In the listing below, find the line that contains "principal stalks, off" and the line that contains "(ker s)^a ⊔". Quote both and every line between them, exactly, and nothing more.

=== Section Start ===

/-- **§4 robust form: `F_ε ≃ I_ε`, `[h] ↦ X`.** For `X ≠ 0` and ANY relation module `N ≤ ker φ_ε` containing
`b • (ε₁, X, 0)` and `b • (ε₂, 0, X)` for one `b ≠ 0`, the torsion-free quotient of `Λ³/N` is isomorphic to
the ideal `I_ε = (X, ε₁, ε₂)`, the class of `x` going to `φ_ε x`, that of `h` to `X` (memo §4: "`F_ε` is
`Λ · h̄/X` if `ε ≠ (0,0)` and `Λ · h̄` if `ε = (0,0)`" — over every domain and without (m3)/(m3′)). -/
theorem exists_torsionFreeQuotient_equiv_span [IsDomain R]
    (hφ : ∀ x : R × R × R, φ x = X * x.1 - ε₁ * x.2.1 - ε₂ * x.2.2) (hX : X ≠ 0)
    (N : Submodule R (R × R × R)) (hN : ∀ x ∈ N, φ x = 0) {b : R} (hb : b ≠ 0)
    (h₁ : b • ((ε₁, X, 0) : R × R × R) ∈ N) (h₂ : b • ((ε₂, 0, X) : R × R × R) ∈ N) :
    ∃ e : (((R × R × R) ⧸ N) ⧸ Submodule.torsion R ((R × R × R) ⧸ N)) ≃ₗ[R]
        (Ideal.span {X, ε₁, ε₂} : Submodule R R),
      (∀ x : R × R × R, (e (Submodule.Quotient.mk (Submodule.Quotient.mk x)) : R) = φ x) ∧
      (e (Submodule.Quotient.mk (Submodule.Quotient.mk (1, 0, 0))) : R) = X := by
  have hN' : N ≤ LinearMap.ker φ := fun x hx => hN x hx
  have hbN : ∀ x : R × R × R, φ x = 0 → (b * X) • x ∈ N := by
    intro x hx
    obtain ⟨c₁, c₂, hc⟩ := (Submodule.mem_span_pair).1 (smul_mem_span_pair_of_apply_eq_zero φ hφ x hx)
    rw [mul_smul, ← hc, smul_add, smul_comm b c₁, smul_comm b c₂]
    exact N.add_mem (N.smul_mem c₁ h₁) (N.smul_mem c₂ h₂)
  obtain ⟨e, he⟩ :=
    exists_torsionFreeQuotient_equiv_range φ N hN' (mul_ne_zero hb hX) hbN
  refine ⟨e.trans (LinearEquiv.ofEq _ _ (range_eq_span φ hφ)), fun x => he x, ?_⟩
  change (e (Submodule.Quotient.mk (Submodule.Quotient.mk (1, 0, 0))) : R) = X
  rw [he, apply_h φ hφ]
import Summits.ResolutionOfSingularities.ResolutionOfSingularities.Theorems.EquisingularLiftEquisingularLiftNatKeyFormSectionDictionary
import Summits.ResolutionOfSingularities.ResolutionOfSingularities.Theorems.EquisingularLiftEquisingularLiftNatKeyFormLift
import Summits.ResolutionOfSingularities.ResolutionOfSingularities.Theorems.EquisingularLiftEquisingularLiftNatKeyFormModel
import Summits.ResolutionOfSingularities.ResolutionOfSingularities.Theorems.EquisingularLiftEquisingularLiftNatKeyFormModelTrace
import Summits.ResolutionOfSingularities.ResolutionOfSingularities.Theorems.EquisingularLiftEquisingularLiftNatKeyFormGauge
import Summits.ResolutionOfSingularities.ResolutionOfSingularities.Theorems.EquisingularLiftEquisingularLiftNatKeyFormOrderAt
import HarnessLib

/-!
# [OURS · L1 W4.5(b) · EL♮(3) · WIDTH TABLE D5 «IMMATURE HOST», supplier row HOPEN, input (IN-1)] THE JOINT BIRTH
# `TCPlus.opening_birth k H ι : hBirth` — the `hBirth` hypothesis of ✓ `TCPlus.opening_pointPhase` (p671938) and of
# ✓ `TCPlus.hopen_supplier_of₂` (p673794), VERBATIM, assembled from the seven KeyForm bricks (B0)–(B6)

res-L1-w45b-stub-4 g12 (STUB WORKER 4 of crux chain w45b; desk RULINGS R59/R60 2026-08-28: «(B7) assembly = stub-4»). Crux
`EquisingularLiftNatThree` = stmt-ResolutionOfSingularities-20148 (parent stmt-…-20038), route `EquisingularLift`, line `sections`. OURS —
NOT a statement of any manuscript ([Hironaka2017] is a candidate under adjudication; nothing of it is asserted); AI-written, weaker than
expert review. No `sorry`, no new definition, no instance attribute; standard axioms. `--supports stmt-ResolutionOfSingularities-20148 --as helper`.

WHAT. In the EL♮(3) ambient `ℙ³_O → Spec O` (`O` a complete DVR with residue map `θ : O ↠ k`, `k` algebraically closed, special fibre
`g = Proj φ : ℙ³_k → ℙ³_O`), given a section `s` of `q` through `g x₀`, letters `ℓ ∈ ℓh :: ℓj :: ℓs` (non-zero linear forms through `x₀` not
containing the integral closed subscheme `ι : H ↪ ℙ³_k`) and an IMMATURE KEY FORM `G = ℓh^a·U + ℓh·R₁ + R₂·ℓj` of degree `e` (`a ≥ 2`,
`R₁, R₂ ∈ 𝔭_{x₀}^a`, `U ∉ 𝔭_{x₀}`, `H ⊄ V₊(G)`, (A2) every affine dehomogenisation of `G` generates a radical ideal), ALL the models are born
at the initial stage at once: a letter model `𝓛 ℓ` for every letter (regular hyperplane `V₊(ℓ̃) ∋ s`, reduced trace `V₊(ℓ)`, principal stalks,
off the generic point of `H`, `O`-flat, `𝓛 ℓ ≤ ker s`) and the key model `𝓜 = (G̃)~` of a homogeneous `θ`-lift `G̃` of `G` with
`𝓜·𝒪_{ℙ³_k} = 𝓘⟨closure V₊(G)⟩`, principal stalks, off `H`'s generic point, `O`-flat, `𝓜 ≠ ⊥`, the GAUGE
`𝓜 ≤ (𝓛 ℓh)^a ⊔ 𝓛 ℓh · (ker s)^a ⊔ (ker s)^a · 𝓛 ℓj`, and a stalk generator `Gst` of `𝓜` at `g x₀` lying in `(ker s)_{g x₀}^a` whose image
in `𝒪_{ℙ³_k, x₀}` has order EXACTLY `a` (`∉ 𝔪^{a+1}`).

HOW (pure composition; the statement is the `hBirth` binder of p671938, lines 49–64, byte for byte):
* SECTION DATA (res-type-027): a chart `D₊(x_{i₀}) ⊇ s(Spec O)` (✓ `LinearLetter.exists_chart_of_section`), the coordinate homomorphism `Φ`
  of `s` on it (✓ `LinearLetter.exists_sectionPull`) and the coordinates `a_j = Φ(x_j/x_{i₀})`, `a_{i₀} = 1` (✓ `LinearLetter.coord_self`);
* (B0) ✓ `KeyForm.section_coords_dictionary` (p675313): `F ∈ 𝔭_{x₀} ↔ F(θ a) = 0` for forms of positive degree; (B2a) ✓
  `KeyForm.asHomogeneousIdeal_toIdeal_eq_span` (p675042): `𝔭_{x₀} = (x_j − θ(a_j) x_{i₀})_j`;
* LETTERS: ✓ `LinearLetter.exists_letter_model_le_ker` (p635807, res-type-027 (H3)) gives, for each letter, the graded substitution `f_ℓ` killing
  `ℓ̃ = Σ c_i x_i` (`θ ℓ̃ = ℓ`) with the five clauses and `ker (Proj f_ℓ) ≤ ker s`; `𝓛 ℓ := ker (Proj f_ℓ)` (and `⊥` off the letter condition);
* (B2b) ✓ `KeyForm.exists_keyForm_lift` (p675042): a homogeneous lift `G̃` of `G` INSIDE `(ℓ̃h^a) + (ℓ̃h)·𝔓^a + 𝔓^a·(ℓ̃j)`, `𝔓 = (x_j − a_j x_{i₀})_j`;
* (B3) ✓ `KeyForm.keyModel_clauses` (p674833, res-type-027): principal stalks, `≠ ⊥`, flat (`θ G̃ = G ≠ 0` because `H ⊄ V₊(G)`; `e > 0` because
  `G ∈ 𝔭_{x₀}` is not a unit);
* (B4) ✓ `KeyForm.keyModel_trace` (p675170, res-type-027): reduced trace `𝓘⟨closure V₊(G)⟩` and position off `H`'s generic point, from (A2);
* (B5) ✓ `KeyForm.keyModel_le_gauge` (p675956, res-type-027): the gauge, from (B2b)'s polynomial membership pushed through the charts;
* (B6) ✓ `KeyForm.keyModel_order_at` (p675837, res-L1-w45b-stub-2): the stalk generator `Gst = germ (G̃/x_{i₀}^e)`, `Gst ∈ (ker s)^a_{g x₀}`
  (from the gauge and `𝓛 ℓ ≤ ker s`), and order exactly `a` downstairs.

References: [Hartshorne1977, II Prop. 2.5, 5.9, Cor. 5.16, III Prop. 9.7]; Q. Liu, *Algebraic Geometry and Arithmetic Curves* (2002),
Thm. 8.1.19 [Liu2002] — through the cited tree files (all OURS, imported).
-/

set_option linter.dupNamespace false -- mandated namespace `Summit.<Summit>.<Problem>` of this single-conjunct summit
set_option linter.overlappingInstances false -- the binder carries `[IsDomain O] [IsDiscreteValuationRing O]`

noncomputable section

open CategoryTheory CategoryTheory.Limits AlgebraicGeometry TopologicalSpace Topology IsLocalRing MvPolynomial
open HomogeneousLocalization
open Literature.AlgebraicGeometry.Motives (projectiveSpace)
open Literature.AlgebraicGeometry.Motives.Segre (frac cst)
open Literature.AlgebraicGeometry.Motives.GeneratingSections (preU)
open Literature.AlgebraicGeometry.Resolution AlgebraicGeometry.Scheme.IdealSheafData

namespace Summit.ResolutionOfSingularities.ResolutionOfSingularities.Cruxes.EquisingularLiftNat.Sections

=== Section End ===

§ **RESULT**:
`𝓜·𝒪_{ℙ³_k} = 𝓘⟨closure V₊(G)⟩`, principal stalks, off `H`'s generic point, `O`-flat, `𝓜 ≠ ⊥`, the GAUGE
`𝓜 ≤ (𝓛 ℓh)^a ⊔ 𝓛 ℓh · (ker s)^a ⊔ (ker s)^a · 𝓛 ℓj`, and a stalk generator `Gst` of `𝓜` at `g x₀` lying in `(ker s)_{g x₀}^a` whose image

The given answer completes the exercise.